わたしなりの発掘良品『浮気なシナリオ』(1990)

浮気なシナリオ(1990)
A Chorus of Disapproval
監督・脚本:マイケル・ウィナー
原作・脚本:アラン・エイクボーン


海辺の小さな町にガイ・ジョーンズと名乗る男がやってくる。大企業の社員で、その町にある工場に転勤を命じられたからであったが、到着するやいなや新聞で素人演劇の出演者募集広告を見つけ出し、応募の電話をかけてオーディションに出かけていく。演目は『乞食オペラ』である。演出家は一人でウェールズにこだわっている弁護士で、その妻もまた芝居の出演者に名を連ねる。主要な配役はすでに決定されていたが、その配役には演劇とは無関係な力関係が作用していたようで、稽古はうまく進んでいない。

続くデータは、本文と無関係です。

import Mathlib
import HarnessLib
import Summits.Ventures.LatticeQCDFlow.Exactness.SU2MaskedKickLayer

/-!
# The refusal rule of the `SU(2)` kick layers is sharp per link: past `|ε|‖J‖ = 1` the kick folds and the layer is not injective

HONEST FRAMING: exact (Metropolis-corrected) sampling algorithms for lattice gauge theory;
figures of merit are autocorrelation/cost numbers at stated couplings and volumes; no
continuum-physics claim.

Venture `LatticeQCDFlow` (cell pub-lqcd), topic `Exactness`; FANOUT row 14 (`eng-flowhmc`, engine
`latflow.fthmc`, family B; the refusal rules `2(d−1)|ε| < 1` of `maps.wilson_flow_lo` and
`Σ_j |ρ_j| ≤ κ_target < 1` of the residual members; control X-8).  NEW WORK of the cell; nothing
is cited as a fact; no number.  The `SU(2)` counterpart of the U(1) sharpness
`U1MaskedLayerCircleMap.u1Layer_fold_of_one_lt` (GEN-5): row 7's sphere statement
`SphereGeodesicKick.geodesicKick_not_injOn_sphere` (past `c‖J‖ = 1` two distinct unit vectors have
the same kick, E–S census) transported to `SU(2)` by the quaternion coordinates.

* `exists_unit_orthogonal_R4` — every `J ∈ ℝ⁴` has a unit normal (explicit: `(−J₁, J₀, −J₃, J₂)/‖J‖`).
* **`su2Kick_not_injective`** — for `1 < c‖J‖` the single-link kick
  `U ↦ gaussUnit (geodesicKick c J (vecQuat U))` is NOT injective on `SU(2)`: the certificate
  `|c|‖J‖ ≤ 1` of `SU2KickJacobian.bijective_su2Kick` cannot be relaxed.
* **`su2MaskedKick_not_injective`** — consequently a masked kick layer (any mask, any FROZEN field
  `J`) that violates the refusal rule at ONE active link of ONE configuration (`1 < ε‖J V₀ i₀‖`)
  is not injective on the configuration space — so it has no inverse and no change-of-variables
  certificate: the engine's refusal is necessary at the level of the per-link field strength.
  (For the learned layers `‖J_w‖ ≤ Σ_j|ρ_j|` with equality for aligned staples, so the rule on
  `Σ_j|ρ_j|` is the sharp SUFFICIENT condition uniform in the configuration.)

NOT CLAIMED: that a specific trained member violates the rule (the engine enforces it by
construction — `SU2ResidualSquash.lean`); anything quantitative.
-/

noncomputable section

namespace Summit.Ventures.LatticeQCDFlow.Exactness

open Real Set InnerProductGeometry Metric WithLp
open Literature.MathematicalPhysics.QuantumFieldTheory
open scoped InnerProductSpace Matrix

/-! ## A unit normal in `ℝ⁴` -/

/-- Every vector of `ℝ⁴` has a unit vector orthogonal to it. -/
theorem exists_unit_orthogonal_R4 (J : R4) : ∃ u : R4, ‖u‖ = 1 ∧ ⟪J, u⟫_ℝ = 0 := by
  rcases eq_or_ne J 0 with rfl | hJ
  · refine ⟨EuclideanSpace.single 0 1, by simp, by simp⟩
  · set w : R4 := toLp 2 ![-J 1, J 0, -J 3, J 2] with hw
    have hnorm : ‖w‖ = ‖J‖ := by
      have h2 : ‖w‖ ^ 2 = ‖J‖ ^ 2 := by
        rw [EuclideanSpace.real_norm_sq_eq, EuclideanSpace.real_norm_sq_eq, Fin.sum_univ_four,
          Fin.sum_univ_four]
        simp [hw]
        ring
      exact (pow_left_inj₀ (norm_nonneg _) (norm_nonneg _) two_ne_zero).1 h2
    have horth : ⟪J, w⟫_ℝ = 0 := by
      rw [PiLp.inner_apply, Fin.sum_univ_four]
      simp [hw]
      ring
    have hw0 : ‖w‖ ≠ 0 := by rw [hnorm]; exact norm_ne_zero_iff.2 hJ
    refine ⟨‖w‖⁻¹ • w, ?_, ?_⟩
    · rw [norm_smul, norm_inv, norm_norm, inv_mul_cancel₀ hw0]
    · rw [real_inner_smul_right, horth, mul_zero]

/-! ## The single-link kick folds past `c‖J‖ = 1` -/

/-- **Past `c‖J‖ = 1` the `SU(2)` kick is not injective.**  Transport of
`geodesicKick_not_injOn_sphere` along `gaussUnit : S³ → SU(2)` (`vecQuat ∘ gaussUnit = id` on the
unit sphere). -/
theorem su2Kick_not_injective {c : ℝ} {J : R4} (hκ : 1 < c * ‖J‖) :
    ¬ Function.Injective (fun U : Matrix.specialUnitaryGroup (Fin 2) ℂ =>
      gaussUnit (geodesicKick c J (vecQuat (U : Matrix (Fin 2) (Fin 2) ℂ)))) := by
  have hJ : J ≠ 0 := by
    intro h
    rw [h, norm_zero, mul_zero] at hκ
    linarith
  obtain ⟨u, hu, hJu⟩ := exists_unit_orthogonal_R4 J
  obtain ⟨x₁, x₂, hx₁, hx₂, hne, heq⟩ := geodesicKick_not_injOn_sphere hJ hu hJu hκ
  have h1 : vecQuat ((gaussUnit x₁ : Matrix.specialUnitaryGroup (Fin 2) ℂ) : Matrix (Fin 2) (Fin 2) ℂ) = x₁ :=
    vecQuat_gaussUnit_sphere ⟨x₁, mem_sphere_zero_iff_norm.2 hx₁⟩
  have h2 : vecQuat ((gaussUnit x₂ : Matrix.specialUnitaryGroup (Fin 2) ℂ) : Matrix (Fin 2) (Fin 2) ℂ) = x₂ :=
    vecQuat_gaussUnit_sphere ⟨x₂, mem_sphere_zero_iff_norm.2 hx₂⟩
  intro hinj
  have h12 : gaussUnit x₁ = gaussUnit x₂ := by
    apply hinj
    simp only [h1, h2, heq]
  apply hne
  rw [← h1, ← h2, h12]

/-! ## Hence a masked kick layer violating the rule at one link is not injective -/

section Layer

variable {ι : Type*} (p : ι → Prop) [DecidablePred p]

/-- **A masked `SU(2)` kick layer that violates the refusal rule at one active link of one
configuration is not injective** (any mask; field `J` frozen, i.e. unchanged at active links when
only active links change): two configurations differing only at that link, by two link values
with the same kick, have the same image. -/
theorem su2MaskedKick_not_injective {ε : ℝ}
    (J : (ι → Matrix.specialUnitaryGroup (Fin 2) ℂ) → ι → R4)
    (hJloc : ∀ V W : ι → Matrix.specialUnitaryGroup (Fin 2) ℂ,
      (∀ j, ¬p j → V j = W j) → ∀ i, p i → J V i = J W i)
    {V₀ : ι → Matrix.specialUnitaryGroup (Fin 2) ℂ} {i₀ : ι} (hi₀ : p i₀) (hκ : 1 < ε * ‖J V₀ i₀‖) :
    ¬ Function.Injective (fun (V : ι → Matrix.specialUnitaryGroup (Fin 2) ℂ) (i : ι) =>
        if p i then gaussUnit (geodesicKick ε (J V i)
          (vecQuat ((V i : Matrix.specialUnitaryGroup (Fin 2) ℂ) : Matrix (Fin 2) (Fin 2) ℂ)))
        else V i) := by
  classical
  obtain ⟨U₁, U₂, hkick, hne⟩ := Function.not_injective_iff.1 (su2Kick_not_injective hκ)
  intro hinj
  -- the two configurations
  set V₁ : ι → Matrix.specialUnitaryGroup (Fin 2) ℂ := Function.update V₀ i₀ U₁ with hV₁
  set V₂ : ι → Matrix.specialUnitaryGroup (Fin 2) ℂ := Function.update V₀ i₀ U₂ with hV₂
  have hfro₁ : ∀ j, ¬p j → V₁ j = V₀ j := fun j hj => by
    have hji : j ≠ i₀ := by
      rintro rfl
      exact hj hi₀
    rw [hV₁, Function.update_of_ne hji]
  have hfro₂ : ∀ j, ¬p j → V₂ j = V₀ j := fun j hj => by
    have hji : j ≠ i₀ := by
      rintro rfl
      exact hj hi₀
    rw [hV₂, Function.update_of_ne hji]
  have hJ₁ : ∀ i, p i → J V₁ i = J V₀ i := hJloc V₁ V₀ hfro₁
  have hJ₂ : ∀ i, p i → J V₂ i = J V₀ i := hJloc V₂ V₀ hfro₂
  have himg : (fun i : ι => if p i then gaussUnit (geodesicKick ε (J V₁ i)
        (vecQuat ((V₁ i : Matrix.specialUnitaryGroup (Fin 2) ℂ) : Matrix (Fin 2) (Fin 2) ℂ))) else V₁ i) =
      fun i : ι => if p i then gaussUnit (geodesicKick ε (J V₂ i)
        (vecQuat ((V₂ i : Matrix.specialUnitaryGroup (Fin 2) ℂ) : Matrix (Fin 2) (Fin 2) ℂ))) else V₂ i := by
    funext i
    by_cases hi : p i
    · rw [if_pos hi, if_pos hi, hJ₁ i hi, hJ₂ i hi]
      by_cases hii : i = i₀
      · subst hii
        rw [hV₁, hV₂, Function.update_self, Function.update_self]
        exact hkick
      · rw [hV₁, hV₂, Function.update_of_ne hii, Function.update_of_ne hii]
    · rw [if_neg hi, if_neg hi, hfro₁ i hi, hfro₂ i hi]
  have hVV : V₁ = V₂ := hinj himg
  apply hne
  have h := congr_fun hVV i₀
  rwa [hV₁, hV₂, Function.update_self, Function.update_self] at h

end Layer

end Summit.Ventures.LatticeQCDFlow.Exactness
/-! ## §5 Uniform spatial decay on the slab (tightness of the speed) -/

/-- **Uniform spatial decay of the speed on the slab.** For a classical solution of the forced
system on `[0, T] × ℝ³` (`ν > 0`, `T > 0`) with a Clay-class force, finite energy, `‖u‖ ≤ M` and
`‖Du‖ ≤ B` on the slab: for every level `L > 0` there is a radius `ρ` such that `‖u(t, x)‖ < L` for ALL
`t ∈ [0, T]` and all `‖x‖ ≥ ρ` — the super-level sets `{‖u‖ ≥ L}` of the whole slab lie in one ball.
Proof: speed `≥ L` at `(tₙ, xₙ)` with `‖xₙ‖ → ∞` puts energy `≥ δ = (L/2)²·|B_r|` in the ball
`B(xₙ, r)`, `r = L/(2(B+1))` (spatial Lipschitz bound); along a subsequence `tₙ → t⋆`, and by the
uniform time-Lipschitz bound of local energies (`localEnergy_lipschitz_uniform`) the energy of the slice
`u(t⋆)` in `B(xₙ, 2r)` stays `≥ δ/2` for large `n` — impossible, since these balls escape to infinity
and `∫|u(t⋆)|² < ∞` (`tendsto_setLIntegral_ball_cocompact'`). [folklore] -/
theorem exists_radius_norm_lt {ν T : ℝ} (hν : 0 < ν) (hT : 0 < T)
    {f u : ℝ → EuclideanSpace ℝ (Fin 3) → EuclideanSpace ℝ (Fin 3)}
    {p : ℝ → EuclideanSpace ℝ (Fin 3) → ℝ}
    (hsol : IsClassicalNSSolutionOn (Icc 0 T) ν f u p)
    (hfs : IsSmoothOnHalfSpace f) (hfd : HasRapidSpaceTimeDecay f)
    {M B : ℝ} (hM : ∀ t ∈ Icc 0 T, ∀ x, ‖u t x‖ ≤ M)
    (hB : ∀ t ∈ Icc 0 T, ∀ x, ‖fderiv ℝ (u t) x‖ ≤ B)
    (hE : ∃ C : ℝ≥0, ∀ t ∈ Icc 0 T, ∫⁻ x, ‖u t x‖ₑ ^ 2 ≤ C)
    {L : ℝ} (hL : 0 < L) :
    ∃ ρ : ℝ, ∀ t ∈ Icc 0 T, ∀ x : EuclideanSpace ℝ (Fin 3), ρ ≤ ‖x‖ → ‖u t x‖ < L := by
  by_contra H
  push Not at H
  choose tn htn xn hxn hLn using fun n : ℕ => H n
  -- energy in real form
  have hUE : ∀ t ∈ Icc 0 T, Integrable (fun x => ‖u t x‖ ^ 2) := by
    obtain ⟨C, hC⟩ := hE
    intro t ht
    exact (integrable_sq_of_lintegral_le (μ := volume)
      (hsol.contDiff_velocity ht).continuous.aestronglyMeasurable ENNReal.coe_ne_top (hC t ht)).1
  have hEfin : ∀ t ∈ Icc 0 T, ∫⁻ x, ‖u t x‖ₑ ^ 2 ≠ ⊤ := by
    obtain ⟨C, hC⟩ := hE
    exact fun t ht => (lt_of_le_of_lt (hC t ht) ENNReal.coe_lt_top).ne
  -- spatial Lipschitz bound and the radius `r`
  have hB0 : 0 ≤ B := (norm_nonneg _).trans (hB 0 ⟨le_rfl, hT.le⟩ 0)
  have hlip : ∀ t ∈ Icc 0 T, ∀ x y, ‖u t x - u t y‖ ≤ B * ‖x - y‖ := fun t ht x y =>
    Convex.norm_image_sub_le_of_norm_fderiv_le
      (fun z _ => ((hsol.contDiff_velocity ht).differentiable (by simp)).differentiableAt)
      (fun z _ => hB t ht z) convex_univ (mem_univ y) (mem_univ x)
  set r : ℝ := L / (2 * (B + 1)) with hr
  have hr0 : 0 < r := by rw [hr]; positivity
  have hBr : B * r ≤ L / 2 := by
    rw [hr, mul_div_assoc', div_le_div_iff₀ (by positivity) (by positivity)]
    nlinarith
  have hhalf : ∀ n, ∀ y ∈ Metric.closedBall (xn n) r, L / 2 ≤ ‖u (tn n) y‖ := by
    intro n y hy
    have h1 := hlip (tn n) (htn n) (xn n) y
    have h2 : ‖xn n - y‖ ≤ r := by rw [← dist_eq_norm, dist_comm]; exact hy
    have h3 := norm_sub_norm_le (u (tn n) (xn n)) (u (tn n) y)
    nlinarith [hLn n, mul_le_mul_of_nonneg_left h2 hB0]
  -- the bump: `= 1` on `B̄(0, r)`, supported in `B(0, 2r)`, values in `[0, 1]`
  let bump : ContDiffBump (0 : EuclideanSpace ℝ (Fin 3)) := ⟨r, 2 * r, hr0, by linarith⟩
  set φ : EuclideanSpace ℝ (Fin 3) → ℝ := ⇑bump with hφ
  have hφs : ContDiff ℝ ∞ φ := bump.contDiff
  have hφc : HasCompactSupport φ := bump.hasCompactSupport
  have hφ1 : ∀ y ∈ Metric.closedBall (0 : EuclideanSpace ℝ (Fin 3)) r, φ y = 1 := fun y hy =>
    bump.one_of_mem_closedBall hy
  have hφnn : ∀ y, 0 ≤ φ y := fun y => bump.nonneg
  have hφle : ∀ y, φ y ≤ 1 := fun y => bump.le_one
  have hφsupp : ∀ y, φ y ≠ 0 → y ∈ Metric.ball (0 : EuclideanSpace ℝ (Fin 3)) (2 * r) := by
    intro y hy
    have h : y ∈ Function.support φ := hy
    rwa [hφ, bump.support_eq] at h
  -- the uniform time-Lipschitz constant of the local energies
  obtain ⟨K, hK⟩ := localEnergy_lipschitz_uniform hν hT hsol hfs hfd hM hB hE hφs hφc
  set K' : ℝ := |K| + 1 with hK'
  have hK'0 : 0 < K' := by rw [hK']; positivity
  -- the energy quantum `δ`
  set V : ℝ := (volume (Metric.closedBall (0 : EuclideanSpace ℝ (Fin 3)) r)).toReal with hV
  have hVpos : 0 < V :=
    ENNReal.toReal_pos (Metric.measure_closedBall_pos volume _ hr0).ne' measure_closedBall_lt_top.ne
  set δ : ℝ := (L / 2) ^ 2 * V with hδ
  have hδ0 : 0 < δ := by rw [hδ]; positivity
  -- local energy `≥ δ` around `xn n` at time `tn n`
  have hlow : ∀ n, δ ≤ ∫ x, φ (x + -xn n) * ‖u (tn n) x‖ ^ 2 := by
    intro n
    have hvol : (volume (Metric.closedBall (xn n) r)).toReal = V := by
      rw [hV, Measure.addHaar_closedBall_center]
    have hind : ∫ x, (Metric.closedBall (xn n) r).indicator (fun _ => (L / 2) ^ 2) x = δ := by
      rw [integral_indicator Metric.isClosed_closedBall.measurableSet, setIntegral_const, smul_eq_mul,
        measureReal_def, hvol, hδ, mul_comm]
    rw [← hind]
    refine integral_mono ?_ ?_ fun x => ?_
    · exact (integrableOn_const measure_closedBall_lt_top.ne).integrable_indicator
        Metric.isClosed_closedBall.measurableSet
    · exact ((contDiff_translate hφs _).continuous.mul
        ((hsol.contDiff_velocity (htn n)).continuous.norm.pow 2)).integrable_of_hasCompactSupport
        ((hasCompactSupport_translate hφc _).mul_right)
    · by_cases hx : x ∈ Metric.closedBall (xn n) r
      · rw [indicator_of_mem hx]
        have hx' : x + -xn n ∈ Metric.closedBall (0 : EuclideanSpace ℝ (Fin 3)) r := by
          rw [Metric.mem_closedBall, dist_zero_right, ← sub_eq_add_neg, ← dist_eq_norm]
          exact hx
        rw [hφ1 _ hx', one_mul]
        exact pow_le_pow_left₀ (by positivity) (hhalf n x hx) 2
      · rw [indicator_of_notMem hx]
        exact mul_nonneg (hφnn _) (sq_nonneg _)
  -- a convergent subsequence of times; the centres escape to infinity along it
  obtain ⟨tinf, htinf, σ, hσ, hlim⟩ := isCompact_Icc.tendsto_subseq htn
  have hesc : Tendsto (fun n => xn (σ n)) atTop (cocompact (EuclideanSpace ℝ (Fin 3))) := by
    rw [← Metric.cobounded_eq_cocompact]
    refine tendsto_norm_atTop_iff_cobounded.1 ?_
    refine tendsto_atTop_mono (fun n => ?_) tendsto_natCast_atTop_atTop
    exact (Nat.cast_le.2 (hσ.id_le n)).trans (hxn (σ n))
  have htail : Tendsto (fun n => ∫⁻ x in Metric.ball (xn (σ n)) (2 * r), ‖u tinf x‖ₑ ^ 2)
      atTop (𝓝 0) :=
    (CalderonSplittingLp.tendsto_setLIntegral_ball_cocompact' (hEfin tinf htinf) (2 * r)).comp hesc
  -- choose `n`: time close to `tinf`, tail energy small
  have hev1 : ∀ᶠ n in atTop, |tn (σ n) - tinf| < δ / (2 * K') := by
    have h := Metric.tendsto_nhds.1 hlim (δ / (2 * K')) (by positivity)
    filter_upwards [h] with n hn
    rwa [Real.dist_eq] at hn
  have hev2 : ∀ᶠ n in atTop,
      ∫⁻ x in Metric.ball (xn (σ n)) (2 * r), ‖u tinf x‖ₑ ^ 2 < ENNReal.ofReal (δ / 2) :=
    htail (Iio_mem_nhds (ENNReal.ofReal_pos.2 (by positivity)))
  obtain ⟨n, hn1, hn2⟩ := (hev1.and hev2).exists
  -- the local energy around `xn (σ n)` at time `tinf` is `< δ/2` …
  set a : EuclideanSpace ℝ (Fin 3) := -xn (σ n) with ha
  have hup : ∫ x, φ (x + a) * ‖u tinf x‖ ^ 2 < δ / 2 := by
    have hle : ∫ x, φ (x + a) * ‖u tinf x‖ ^ 2 ≤
        ∫ x, (Metric.ball (xn (σ n)) (2 * r)).indicator (fun y => ‖u tinf y‖ ^ 2) x := by
      refine integral_mono ?_ ((hUE tinf htinf).indicator measurableSet_ball) fun x => ?_
      · exact ((contDiff_translate hφs _).continuous.mul
          ((hsol.contDiff_velocity htinf).continuous.norm.pow 2)).integrable_of_hasCompactSupport
          ((hasCompactSupport_translate hφc _).mul_right)
      · by_cases hx : x ∈ Metric.ball (xn (σ n)) (2 * r)
        · rw [indicator_of_mem hx]
          exact mul_le_of_le_one_left (sq_nonneg _) (hφle _)
        · have h0 : φ (x + a) = 0 := by
            by_contra hne
            have h := hφsupp _ hne
            rw [Metric.mem_ball, dist_zero_right, ha, ← sub_eq_add_neg, ← dist_eq_norm] at h
            exact hx h
          rw [indicator_of_notMem hx, h0, zero_mul]
    have heq : ∫ x, (Metric.ball (xn (σ n)) (2 * r)).indicator (fun y => ‖u tinf y‖ ^ 2) x =
        (∫⁻ x in Metric.ball (xn (σ n)) (2 * r), ‖u tinf x‖ₑ ^ 2).toReal := by
      rw [integral_indicator measurableSet_ball,
        integral_eq_lintegral_of_nonneg_ae (Eventually.of_forall fun x => sq_nonneg _)
          (hUE tinf htinf).aestronglyMeasurable.restrict]
      congr 1
      refine lintegral_congr fun x => ?_
      rw [← ofReal_norm, ENNReal.ofReal_pow (norm_nonneg _)]
    have hlt : (∫⁻ x in Metric.ball (xn (σ n)) (2 * r), ‖u tinf x‖ₑ ^ 2).toReal < δ / 2 :=
      ENNReal.toReal_lt_of_lt_ofReal hn2
    linarith
  -- … but `≥ δ − K'|tn − tinf| > δ/2`
  have h1 := hK a (tn (σ n)) (htn _) tinf htinf
  have h2 := hlow (σ n)
  have h3 : K * |tn (σ n) - tinf| ≤ K' * |tn (σ n) - tinf| :=
    mul_le_mul_of_nonneg_right ((le_abs_self K).trans (by rw [hK']; linarith)) (abs_nonneg _)
  have h4 : K' * |tn (σ n) - tinf| < δ / 2 := by
    have := mul_lt_mul_of_pos_left hn1 hK'0
    rwa [mul_div_assoc', mul_comm K' δ, mul_div_mul_right _ _ hK'0.ne'] at this  -- K' * (δ/(2K')) = δ/2
  have h5 := abs_sub_abs_le_abs_sub (∫ x, φ (x + a) * ‖u (tn (σ n)) x‖ ^ 2)
    (∫ x, φ (x + a) * ‖u tinf x‖ ^ 2)
  rw [← ha] at h2
  linarith [abs_nonneg (∫ x, φ (x + a) * ‖u tinf x‖ ^ 2),
    le_abs_self (∫ x, φ (x + a) * ‖u (tn (σ n)) x‖ ^ 2),
    le_abs_self ((∫ x, φ (x + a) * ‖u (tn (σ n)) x‖ ^ 2) - ∫ x, φ (x + a) * ‖u tinf x‖ ^ 2)]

演出家は出演者を罵り、演出家の妻はガイ・ジョーンズを見て胸をときめかせ、ときを同じくして企業による用地買収の噂が流れ、劇団にかかわる人々は土地の利害にもかかわる人々であったので、極秘情報を得ようとガイ・ジョーンズに群がっていく。そしてガイ・ジョーンズは亭主の知らぬ間に演出家の妻と逢瀬を重ね、ほかに機会があればそれも利用し、そうしていると小さな町の目に見えない利害関係の巻き添えを食い、その結果として舞台の端役から主役へとのし上がる。
ガイ・ジョーンズがジェレミー・アイアンズ、演出家がアンソニー・ホプキンス。まずアンソニー・ホプキンスの乗りのいい演技が楽しいし、ジェレミー・アイアンズの遠慮しているのかしていないのかさっぱりわからないニュートラルな風情がまた楽しい。もともとは舞台劇ということで、台本のよさに助けられるところが大きいが、マイケル・ウィナーの演出は細かなところまで含めて実に手堅くまとめている。何度見ても楽しめる傑作である。